▶ WORK ITEM:
What is needed is a faithful copy of all the records.

== INPUT FOR THIS TASK ==

import Summits.BirchSwinnertonDyer.BirchSwinnertonDyer.Theorems.ByReductionTypeAtTwoOrdKatoHalfAtTwoIsoZetaColemanMuDefs
import HarnessLib

/-!
# Route ByReductionTypeAtTwo, crux `OrdKatoHalfAtTwoIso` (stmt-BirchSwinnertonDyer-19573), child B8
# `OrdKatoIntSurjectiveAtTwo` (stmt-BirchSwinnertonDyer-23762): B8 BY NAME from two SIGN-FREE readings — Kato's zeta
# classes in Coleman coordinates at `2` and the core Theorem A at `2` WITHOUT `Δ < 0` (the latter = (H-K) without
# `Δ < 0` by the companion file `…CoreSignFreeOfKolyvagin`, T1 and the sign-free H-C being PROVED)

Seat `cruxlead-stmt-BirchSwinnertonDyer-19573-w2` (prover WIDTH under the LEAD cruxlead-19573 g4, line
`steinberg-fibre-at-two`; HOME `run/shared/lean/pub/bsd-2adic/`; `--supports` stmt-BirchSwinnertonDyer-23762). HONEST FRAMING
(cell bsd-2adic): BSD is not proved by any of this; neither the crux nor the child B8 is proved here. THEOREMS ONLY — the
sign-free statements are written INLINE as hypotheses (no definition, no named fact, no `sorry`); every theorem that
mentions B8, the crux, the residue binder or `μ = 0` is CONDITIONAL on the displayed hypotheses it names; whether the
planner/lead names them as constants is their call.

THE RE-CUT OF B8 (kernel, this file). The lead's chain (p678187) «re-cut socket 2 (`HasZetaColemanMuInputsAtTwo`, per
datum) + socket 1 (`coreTheoremATwoResidue_holds`) + socket 3 (analytic `μ₂ = 0`, PROVED for `ρ̄₂` onto) ⇒
`μ(X(E/ℚ_∞)) = 0` ⇒ (Abbes–Ullmo, Kato 17.4 (1)(2)) Kato's lower divisibility AT `W`» uses the sign `Δ_W < 0` at ONE
place only: socket 1. Socket 1 = T1 (`SelmerSideTwo`, PROVED, sign-free) + Ω1 (H-C; PROVED sign-free for the cyclotomic
tower at a good `2` by this seat, p681540 `chebotarevTransposition_two_of_good_two`) + Ω2 (H-K `KolyvaginRankOneTwo`, whose
`Δ < 0` serves only the real place in Step 4: `H¹(ℝ, 𝒯_J(E)) = 0` iff complex conjugation is odd on `E[2]` iff `Δ < 0`).
Hence, with

* **(ZCμ-sf)** `hZ` — `HasZetaColemanMuInputsAtTwo` for every globally minimal `W`, good ordinary at `2`, `ρ̄_{W,2}`
  onto (NO sign, NO `2`-adic image hypothesis), newform `f`, cyclotomic `(κ, γ)`, all `D`, `Y` = the body of the lead's
  `ZetaColemanMuInputsNegDiscAtTwo` (p678187) with `W.Δ < 0 →` deleted (Kato §§12–17 at `2` do not see the sign);
* **(CoreA-sf)** `hcore` — the body of `CoreTheoremATwoResidue` (p655368) with `W.Δ < 0 →` deleted;
* **(H-K-sf)** `hK` — the body of `KolyvaginRankOneTwo` (p658966) with `W.Δ < 0 →` deleted,

the companion file `…CoreSignFreeOfKolyvagin` proves `coreTheoremATwo_signFree_of_kolyvagin_signFree : hK → CoreA-sf`
(KERNEL: T1 p663770 + sign-free H-C p681540 + the count), and this file proves: §2 `μ(D.X) = 0` per datum from
`HasZetaColemanMuInputsAtTwo` + CoreA-sf (the lead's bookkeeping p678187 with the socket-1 call replaced); §3 the
∀-forms on the SIGN-FREE habitat «good ordinary at `2`, `ρ̄₂` onto» (`KatoMuPartAtTwo`, `MainConjectureLowerDivisibility…`
with Abbes–Ullmo BY NAME and Kato 17.4 (1)(2) at `2`); §4 BY NAME: **B8 `KatoIntAtGoodOrdSurjectiveTwo` from
hZ + hcore (+ AU + 17.4 (1)(2))**; the residue binder; and **the crux `OrdKatoHalfAtTwoIso` from
hZ + hcore + AU + B7 + 17.4 (1)(2) — WITHOUT B8**; §5 the sign-free readings imply the registered ones (monotonicity).
So B8's beyond-print content on its `0 < Δ` half is EXACTLY {ZCμ-sf on `0 < Δ`, H-K at the real place} — the kernel
form of MEMO-6's `c_∞ = 2` (tree Selmer groups are STRICT at the infinite places, `selmerGroupOver`, Greenberg's
convention, so `μ = 0` is the right target there).

References: [Kato2004Asterisque] Thm 12.6, (14.9.3), 16.6, 17.4, 17.11, §17.13; [MazurRubin2004] Prop 1.3.2, §3;
[AbbesUllmo1996] Thm A; [GreenbergLNM1716] Conj 1.11; [MazurTateTeitelbaum1986Invent] §I.12; MEMO-5′/MEMO-6 (HOME); the
line's files p655368, p658966, p663770, p669276, p678187, p678698, p681344, p681540.
-/

set_option autoImplicit false
set_option linter.dupNamespace false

===

▶ RESULT:
import Summits.BirchSwinnertonDyer.BirchSwinnertonDyer.Theorems.ByReductionTypeAtTwoOrdKatoHalfAtTwoIsoZetaColemanMuDefs
import HarnessLib

/-!
# Route ByReductionTypeAtTwo, crux `OrdKatoHalfAtTwoIso` (stmt-BirchSwinnertonDyer-19573), child B8
# `OrdKatoIntSurjectiveAtTwo` (stmt-BirchSwinnertonDyer-23762): B8 BY NAME from two SIGN-FREE readings — Kato's zeta
# classes in Coleman coordinates at `2` and the core Theorem A at `2` WITHOUT `Δ < 0` (the latter = (H-K) without
# `Δ < 0` by the companion file `…CoreSignFreeOfKolyvagin`, T1 and the sign-free H-C being PROVED)

Seat `cruxlead-stmt-BirchSwinnertonDyer-19573-w2` (prover WIDTH under the LEAD cruxlead-19573 g4, line
`steinberg-fibre-at-two`; HOME `run/shared/lean/pub/bsd-2adic/`; `--supports` stmt-BirchSwinnertonDyer-23762). HONEST FRAMING
(cell bsd-2adic): BSD is not proved by any of this; neither the crux nor the child B8 is proved here. THEOREMS ONLY — the
sign-free statements are written INLINE as hypotheses (no definition, no named fact, no `sorry`); every theorem that
mentions B8, the crux, the residue binder or `μ = 0` is CONDITIONAL on the displayed hypotheses it names; whether the
planner/lead names them as constants is their call.

THE RE-CUT OF B8 (kernel, this file). The lead's chain (p678187) «re-cut socket 2 (`HasZetaColemanMuInputsAtTwo`, per
datum) + socket 1 (`coreTheoremATwoResidue_holds`) + socket 3 (analytic `μ₂ = 0`, PROVED for `ρ̄₂` onto) ⇒
`μ(X(E/ℚ_∞)) = 0` ⇒ (Abbes–Ullmo, Kato 17.4 (1)(2)) Kato's lower divisibility AT `W`» uses the sign `Δ_W < 0` at ONE
place only: socket 1. Socket 1 = T1 (`SelmerSideTwo`, PROVED, sign-free) + Ω1 (H-C; PROVED sign-free for the cyclotomic
tower at a good `2` by this seat, p681540 `chebotarevTransposition_two_of_good_two`) + Ω2 (H-K `KolyvaginRankOneTwo`, whose
`Δ < 0` serves only the real place in Step 4: `H¹(ℝ, 𝒯_J(E)) = 0` iff complex conjugation is odd on `E[2]` iff `Δ < 0`).
Hence, with

* **(ZCμ-sf)** `hZ` — `HasZetaColemanMuInputsAtTwo` for every globally minimal `W`, good ordinary at `2`, `ρ̄_{W,2}`
  onto (NO sign, NO `2`-adic image hypothesis), newform `f`, cyclotomic `(κ, γ)`, all `D`, `Y` = the body of the lead's
  `ZetaColemanMuInputsNegDiscAtTwo` (p678187) with `W.Δ < 0 →` deleted (Kato §§12–17 at `2` do not see the sign);
* **(CoreA-sf)** `hcore` — the body of `CoreTheoremATwoResidue` (p655368) with `W.Δ < 0 →` deleted;
* **(H-K-sf)** `hK` — the body of `KolyvaginRankOneTwo` (p658966) with `W.Δ < 0 →` deleted,

the companion file `…CoreSignFreeOfKolyvagin` proves `coreTheoremATwo_signFree_of_kolyvagin_signFree : hK → CoreA-sf`
(KERNEL: T1 p663770 + sign-free H-C p681540 + the count), and this file proves: §2 `μ(D.X) = 0` per datum from
`HasZetaColemanMuInputsAtTwo` + CoreA-sf (the lead's bookkeeping p678187 with the socket-1 call replaced); §3 the
∀-forms on the SIGN-FREE habitat «good ordinary at `2`, `ρ̄₂` onto» (`KatoMuPartAtTwo`, `MainConjectureLowerDivisibility…`
with Abbes–Ullmo BY NAME and Kato 17.4 (1)(2) at `2`); §4 BY NAME: **B8 `KatoIntAtGoodOrdSurjectiveTwo` from
hZ + hcore (+ AU + 17.4 (1)(2))**; the residue binder; and **the crux `OrdKatoHalfAtTwoIso` from
hZ + hcore + AU + B7 + 17.4 (1)(2) — WITHOUT B8**; §5 the sign-free readings imply the registered ones (monotonicity).
So B8's beyond-print content on its `0 < Δ` half is EXACTLY {ZCμ-sf on `0 < Δ`, H-K at the real place} — the kernel
form of MEMO-6's `c_∞ = 2` (tree Selmer groups are STRICT at the infinite places, `selmerGroupOver`, Greenberg's
convention, so `μ = 0` is the right target there).

References: [Kato2004Asterisque] Thm 12.6, (14.9.3), 16.6, 17.4, 17.11, §17.13; [MazurRubin2004] Prop 1.3.2, §3;
[AbbesUllmo1996] Thm A; [GreenbergLNM1716] Conj 1.11; [MazurTateTeitelbaum1986Invent] §I.12; MEMO-5′/MEMO-6 (HOME); the
line's files p655368, p658966, p663770, p669276, p678187, p678698, p681344, p681540.
-/

set_option autoImplicit false
set_option linter.dupNamespace false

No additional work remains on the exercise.